Your own rate limiting prevents abuse and cost overruns. Separately, OpenAI may return rate limit responses (HTTP 429) if your account or project exceeds OpenAI’s limits. Treat these as a distinct case:

If OpenAI returns 429, surface a friendly message and consider exponential backoff (especially for background jobs).
Keep your own limiter regardless—OpenAI limits are not a substitute for application-level protection.

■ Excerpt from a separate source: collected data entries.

import Summits.Ventures.Crystal3D.LocalLP.SaturationGap
import Summits.Ventures.Crystal3D.LocalLP.ClassicalInputsDischarged
import Summits.Ventures.Crystal3D.Bulk.HoleForm
import Summits.Ventures.Crystal3D.TopCut.CapD10u58Proof
import HarnessLib

/-!
# Kissing saturation `(K)` from the cell's OWN gap rungs (Flyspeck-free): `SaturationInput r` from `GapTuple δ` / `NoHole t`

HONEST FRAMING. Part of the venture `Summits/Ventures/Crystal3D` (cell `pub-crystal3d`; drafted by
seat theory-1 (g5), landed with the unconditional tail by seat typer-bulk-2 (g5)). `LocalLP/SaturationGap.lean` reduces H2's named input
`(K)` = `SaturationInput r` (`2/2.52 < r ≤ 1`) to Flyspeck's `flyspeck_L12` through the `2.52`
twelve-neighbour gap. The argument uses NOTHING about `2.52` except that it is a twelve-neighbour
gap: this file repeats it VERBATIM with the gap constant a parameter `δ` (radius-`1` units), i.e.
from the cell's fourteen-ball statement `GapTuple δ` (`Bulk/GapReduction.lean`), and then feeds it
the cell's own rungs: `GapTupleDiam d₀` (diameter units, `gapTupleDiam_iff`), the angular form
`NoHole t` (`Bulk/HoleForm.lean`, `gapTupleDiam_of_noHole`), and the tree's unconditional kernel
rung `TopCut.CapD10u58.noHole_cert : NoHole 0.58`. Results:

* `exposedCap_eq_empty_of_gapTuple`, `saturationInput_of_gapTuple : GapTuple δ → 0 < δ →
  2/δ < r → r ≤ 1 → SaturationInput r`;
* `saturationInput_of_gapTupleDiam : GapTupleDiam d₀ → 0 < d₀ → 1/d₀ < r → r ≤ 1 → SaturationInput r`;
* `saturationInput_of_noHole : NoHole t → 0 < t → 1/(2t) < r → r ≤ 1 → SaturationInput r`;
* at H2's radius `rH2 = 1783/2000`: `saturationInput_H2_of_noHole : NoHole t → 1000/1783 < t →
  SaturationInput rH2` — ANY rung `NoHole t` with `t > 1000/1783 = 0.56085…` discharges H2's `(K)`;
* **unconditionally**: the tree's kernel rung `TopCut.CapD10u58.noHole_cert : NoHole 0.58` (seat p2,
  `TopCut/CapD10u58Proof.lean`, standard axioms, no hypothesis) covers it, whence
  `saturationInput_of_lt : 25/29 < r → r ≤ 1 → SaturationInput r`, **`saturationInput_H2 :
  SaturationInput rH2`**, `H2_surfaceBound_of_capInputs : LevyCapInput rH2 FH2 → IsoInput rH2 sH2 →
  ∀ N ≥ 2, ∀ packing, C < 6N - (79/25) N^{2/3}` and **`surfaceBound_H2_of_capTable_dod :
  LevyCapInput rH2 FH2 → HalesDSP_truncatedDodecahedral → SurfaceBound (79/25)`** — the H2 rung with
  `flyspeck_L12` REMOVED from its trust base (it was used only for `(K)`).

No crystallization statement is claimed; `(L)` and `(I)` remain hypotheses exactly as in
`LocalLP/H2Instance.lean`.
-/

noncomputable section

open scoped BigOperators RealInnerProductSpace
open Finset

namespace Summit.Ventures.Crystal3D

variable {N : ℕ} {x : Fin N → EuclideanSpace ℝ (Fin 3)}

/-- **No exposed direction below a twelve-neighbour gap `δ`** (radius-`1` units): if `GapTuple δ`
holds with `δ > 0`, then in a packing of diameter-`1` balls a ball with twelve contacts has no
exposed direction at any probing radius `2/δ < r ≤ 1`. The proof is that of
`exposedCap_eq_empty_of_L12` with `hales_twelveNeighbourGap_of_L12` replaced by the hypothesis. -/
theorem exposedCap_eq_empty_of_gapTuple {δ : ℝ} (hG : GapTuple δ) (hδ : 0 < δ) {r : ℝ}
    (hr : 2 / δ < r) (hr1 : r ≤ 1) (hx : IsUnitPacking x) (i : Fin N)
    (h12 : coordination x i = 12) : exposedCap x r i = ∅ := by
  classical
  have hr0 : 0 < r := lt_trans (div_pos (by norm_num) hδ) hr
  ext u
  simp only [exposedCap, Set.mem_setOf_eq, Set.mem_empty_iff_false, iff_false, not_and]
  intro hu hfar
  have hcard : (contactNeighbors x i).card = 12 := h12
  set nbI : Fin 12 ↪o Fin N := (contactNeighbors x i).orderEmbOfFin hcard with hnbI
  have hmem : ∀ a, nbI a ∈ contactNeighbors x i := fun a =>
    (contactNeighbors x i).orderEmbOfFin_mem hcard a
  set q : EuclideanSpace ℝ (Fin 3) := x i + r⁻¹ • u with hq
  obtain ⟨c, hpack, htouch, hc0, hc13⟩ := fourteen_of_twelve
    (p₀ := (2 : ℝ) • x i) (q := (2 : ℝ) • q) (nb := fun a => (2 : ℝ) • x (nbI a))
    (fun a => by rw [dist_two_smul, dist_comm, ((mem_contactNeighbors x).1 (hmem a)).2]; norm_num)
    (fun a b hab => by
      rw [dist_two_smul]
      have : nbI a ≠ nbI b := fun h => hab (nbI.injective h)
      linarith [hx this])
    (by
      rw [dist_two_smul, hq, dist_eq_norm, sub_add_cancel_left, norm_neg, norm_smul,
        Real.norm_eq_abs, abs_of_pos (inv_pos.2 hr0), hu, mul_one]
      have : 1 ≤ r⁻¹ := one_le_inv_iff₀.2 ⟨hr0, hr1⟩
      linarith)
    (fun a => by
      rw [dist_two_smul, dist_comm, hq, dist_eq_norm]
      have hji : nbI a ≠ i := ((mem_contactNeighbors x).1 (hmem a)).1
      have hcontact : dist (x i) (x (nbI a)) = 1 := ((mem_contactNeighbors x).1 (hmem a)).2
      have he : ‖x (nbI a) - x i‖ = 1 := by rw [← dist_eq_norm, dist_comm]; exact hcontact
      have hfar' : r ≤ ‖r • u - (x (nbI a) - x i)‖ := by
        have h := hfar (nbI a) hji
        rw [dist_eq_norm] at h
        have : x i + r • u - x (nbI a) = r • u - (x (nbI a) - x i) := by abel
        rwa [this] at h
      have h1 := one_le_norm_inv_smul_sub hu he hr0 hfar'
      have : x i + r⁻¹ • u - x (nbI a) = r⁻¹ • u - (x (nbI a) - x i) := by abel
      rw [this]
      linarith)
  have hgap := hG c hpack htouch
  rw [hc0, hc13, dist_two_smul, hq, dist_eq_norm] at hgap
  have hnorm : ‖x i - (x i + r⁻¹ • u)‖ = r⁻¹ := by
    rw [sub_add_cancel_left, norm_neg, norm_smul, Real.norm_eq_abs, abs_of_pos (inv_pos.2 hr0),
      hu, mul_one]
  rw [hnorm] at hgap
  -- `δ ≤ 2 / r` contradicts `2 / δ < r`
  have h1 : δ * r ≤ 2 := by
    have := mul_le_mul_of_nonneg_right hgap hr0.le
    rwa [mul_assoc, inv_mul_cancel₀ hr0.ne', mul_one] at this
  have h2 : (2 : ℝ) < δ * r := by
    have := mul_lt_mul_of_pos_left hr hδ
    rwa [mul_div_cancel₀ _ hδ.ne'] at this
  linarith

/-- **`(K)` below a twelve-neighbour gap `δ`** (radius-`1` units). -/
theorem saturationInput_of_gapTuple {δ : ℝ} (hG : GapTuple δ) (hδ : 0 < δ) {r : ℝ}
    (hr : 2 / δ < r) (hr1 : r ≤ 1) : SaturationInput r := by
  intro N x hx i h12
  unfold exposedFraction
  rw [exposedCap_eq_empty_of_gapTuple hG hδ hr hr1 hx i h12]
  exact ballFraction_rayCone_empty

/-- **`(K)` from the diameter-unit gap** `GapTupleDiam d₀` at every radius `1/d₀ < r ≤ 1`. -/
theorem saturationInput_of_gapTupleDiam {d₀ : ℝ} (hG : GapTupleDiam d₀) (hd : 0 < d₀) {r : ℝ}
    (hr : 1 / d₀ < r) (hr1 : r ≤ 1) : SaturationInput r :=
  saturationInput_of_gapTuple ((gapTupleDiam_iff d₀).1 hG) (by positivity)
    (by rwa [show (2 : ℝ) / (2 * d₀) = 1 / d₀ by field_simp]) hr1

/-- **`(K)` from the angular statement `NoHole t`** (the cell's certified object) at every radius
`1/(2t) < r ≤ 1`. -/
theorem saturationInput_of_noHole {t : ℝ} (h : NoHole t) (ht : 0 < t) {r : ℝ}
    (hr : 1 / (2 * t) < r) (hr1 : r ≤ 1) : SaturationInput r :=
  saturationInput_of_gapTupleDiam (d₀ := 2 * t)
    (gapTupleDiam_of_noHole (by rwa [show (2 * t) / 2 = t by ring])) (by positivity) hr hr1

/-- **H2's `(K)` from any rung `NoHole t` with `t > 1000/1783 = 0.56085…`.** -/
theorem saturationInput_H2_of_noHole {t : ℝ} (h : NoHole t) (ht : 1000 / 1783 < t) :
    SaturationInput rH2 := by
  have ht0 : 0 < t := lt_trans (by norm_num) ht
  refine saturationInput_of_noHole h ht0 ?_ (by norm_num [rH2])
  rw [rH2, div_lt_div_iff₀ (by positivity) (by norm_num)]
  nlinarith

/-- **`(K)` UNCONDITIONALLY at every probing radius `25/29 < r ≤ 1`** (diameter-`1` units), from
the tree's kernel rung `TopCut.CapD10u58.noHole_cert : NoHole 0.58` (seat p2; standard axioms, no
hypothesis): `1/(2 · 0.58) = 25/29 = 0.862…`. -/
theorem saturationInput_of_lt {r : ℝ} (hr : 25 / 29 < r) (hr1 : r ≤ 1) : SaturationInput r :=
  saturationInput_of_noHole TopCut.CapD10u58.noHole_cert (by norm_num)
    (by rw [show (1 : ℝ) / (2 * 0.58) = 25 / 29 by norm_num]; exact hr) hr1

/-- **H2's `(K)` is a THEOREM**: `SaturationInput rH2` (`rH2 = 1783/2000`), unconditionally, from the
kernel rung `NoHole 0.58` (`0.58 > 1000/1783`). This discharges the hypothesis `hK` of
`H2_surfaceBound` (`LocalLP/H2Instance.lean`) with NO appeal to Flyspeck's `L12`. -/
theorem saturationInput_H2 : SaturationInput rH2 :=
  saturationInput_H2_of_noHole TopCut.CapD10u58.noHole_cert (by norm_num)

/-- **H2 with `(K)` discharged in the kernel**: the cap input `(L)` (engine-2's certified table at
`rH2`) and the isoperimetric input `(I)` at `rH2` give `C(x) < 6N - (79/25) N^{2/3}` for every
packing of `N ≥ 2` diameter-`1` balls. Trust base: {(L), (I)} — `flyspeck_L12` is GONE
(compare `H2_surfaceBound_of_L12`, `LocalLP/SaturationGap.lean`). -/
theorem H2_surfaceBound_of_capInputs (hL : LevyCapInput rH2 FH2) (hI : IsoInput rH2 sH2) :
    ∀ N : ℕ, 2 ≤ N → ∀ x : Fin N → EuclideanSpace ℝ (Fin 3), IsUnitPacking x →
      (numContacts x : ℝ) < 6 * N - (79 / 25 : ℝ) * (N : ℝ) ^ ((2 : ℝ) / 3) :=
  H2_surfaceBound hL saturationInput_H2 hI

open Literature.Geometry.DiscreteGeometry (Federer1969_isoperimetricUnionBalls_holds
  HalesDSP_truncatedDodecahedral) in
/-- **The H2 rung `SurfaceBound (79/25)` WITHOUT `flyspeck_L12`**: from the cell's certified cap
table `(L)` at `rH2` and the Hales–McLaughlin dodecahedral volume bound alone (Federer's
isoperimetric inequality and the Lévy–Schmidt inequality are tree theorems, `(K)` is
`saturationInput_H2`). Compare `surfaceBound_H2_of_capTable`
(`LocalLP/ClassicalInputsDischarged.lean`), whose extra hypothesis `flyspeck_L12` this removes.
Remaining trust base of the `3.16` rung: {`LevyCapInput rH2 FH2`, `HalesDSP_truncatedDodecahedral`}. -/
theorem surfaceBound_H2_of_capTable_dod (hL : LevyCapInput rH2 FH2)
    (hD : HalesDSP_truncatedDodecahedral) : SurfaceBound (79 / 25) :=
  fun N hN x hx => H2_surfaceBound_of_capInputs hL
    (isoInput_H2_of_dod_federer hD Federer1969_isoperimetricUnionBalls_holds) N hN x hx

end Summit.Ventures.Crystal3D

end
/-- **NEAR-GROUND-STATE CLUSTERS INSIDE EVERY EXACT μ-EQUILIBRIUM.**  A rooted `δ`-separated `e⋆`-μGSC `X` of Lennard-Jones contains finite
clusters `C_j ⊆ X` of sizes `n_j → ∞` with `n_j·e⋆ ≤ E(n_j) ≤ U(C_j)` and `(U(C_j) − n_j·e⋆)/n_j → 0`: arbitrarily large
`o(N)`-approximate ground states of the finite `N`-body problem. [folklore] -/
theorem exists_nearGroundState_clusters (hδ : 0 < δ) (hsep : ∀ a ∈ X, ∀ b ∈ X, a ≠ b → δ ≤ dist a b) (h0 : (0 : E3) ∈ X)
    (h : IsMuGSC lennardJones eStar X) :
    ∃ (n : ℕ → ℕ) (xf : ∀ j : ℕ, Fin (n j) → E3),
      (∀ j, Function.Injective (xf j)) ∧ (∀ j, Set.range (xf j) ⊆ X) ∧ Tendsto n atTop atTop ∧
      (∀ j, (n j : ℝ) * eStar ≤ groundStateEnergy lennardJones 3 (n j)) ∧
      (∀ j, groundStateEnergy lennardJones 3 (n j) ≤ interactionEnergy lennardJones (xf j)) ∧
      Tendsto (fun j => (interactionEnergy lennardJones (xf j) - (n j : ℝ) * eStar) / (n j : ℝ)) atTop (𝓝 0) := by
  obtain ⟨r, n, xf, hr, hinj, hrange, hnpos, -, hU⟩ := exists_balls_energyPerAtom_tendsto_eStar hδ hsep h0 h
  have hinf : X.Infinite := infinite_of_isMuGSC_eStar h ⟨0, h0⟩
  refine ⟨n, xf, hinj, fun j => (hrange j).le.trans Set.inter_subset_left, tendsto_card_balls_atTop hinf hr hrange,
    fun j => ?_, fun j => groundStateEnergy_lennardJones_le (hinj j), ?_⟩
  · have hnj : (0 : ℝ) < n j := by exact_mod_cast hnpos j
    have := ChargedEnergyGapNegative.eStar_le_groundStateEnergy_div (hnpos j)
    rwa [le_div_iff₀ hnj, mul_comm] at this
  · have key : Tendsto (fun j => interactionEnergy lennardJones (xf j) / (n j : ℝ) - eStar) atTop (𝓝 0) := by
      simpa only [sub_self] using hU.sub_const eStar
    refine key.congr fun j => ?_
    have hnj : (n j : ℝ) ≠ 0 := by exact_mod_cast (hnpos j).ne'
    rw [sub_div, mul_div_cancel_left₀ _ hnj]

Streaming reliability tips in Next.js

Disable buffering where possible: set Cache-Control: no-transform and use text/event-stream for SSE.
Handle client disconnects: in more advanced setups, you can watch for abort signals (req.signal) and stop work early.
Validate input: enforce max prompt size and message count to avoid unexpectedly large requests.
Log safely: never log full user prompts or API keys in production logs unless you have a clear policy and redaction.

Security checklist

Keep OPENAI_API_KEY server-only (Route Handlers / server code).
Prefer authenticated user IDs for rate limiting over IP-based limits.
Add basic abuse protections: maximum request size, CORS rules if applicable, and bot protection for public endpoints.
Return 429 with Retry-After to help clients back off gracefully.

Putting it all together

A solid Next.js OpenAI streaming setup has two pillars: (1) a streaming Route Handler that forwards tokens to the browser as they arrive, and (2) rate limiting that runs before you call OpenAI. Start with the in-memory limiter for development, then move to a shared store (like Redis) for production so your limits remain consistent across instances.

With these pieces in place, you get a fast “real-time” UX while keeping costs and abuse under control—exactly what most teams want when implementing Next.js OpenAI streaming.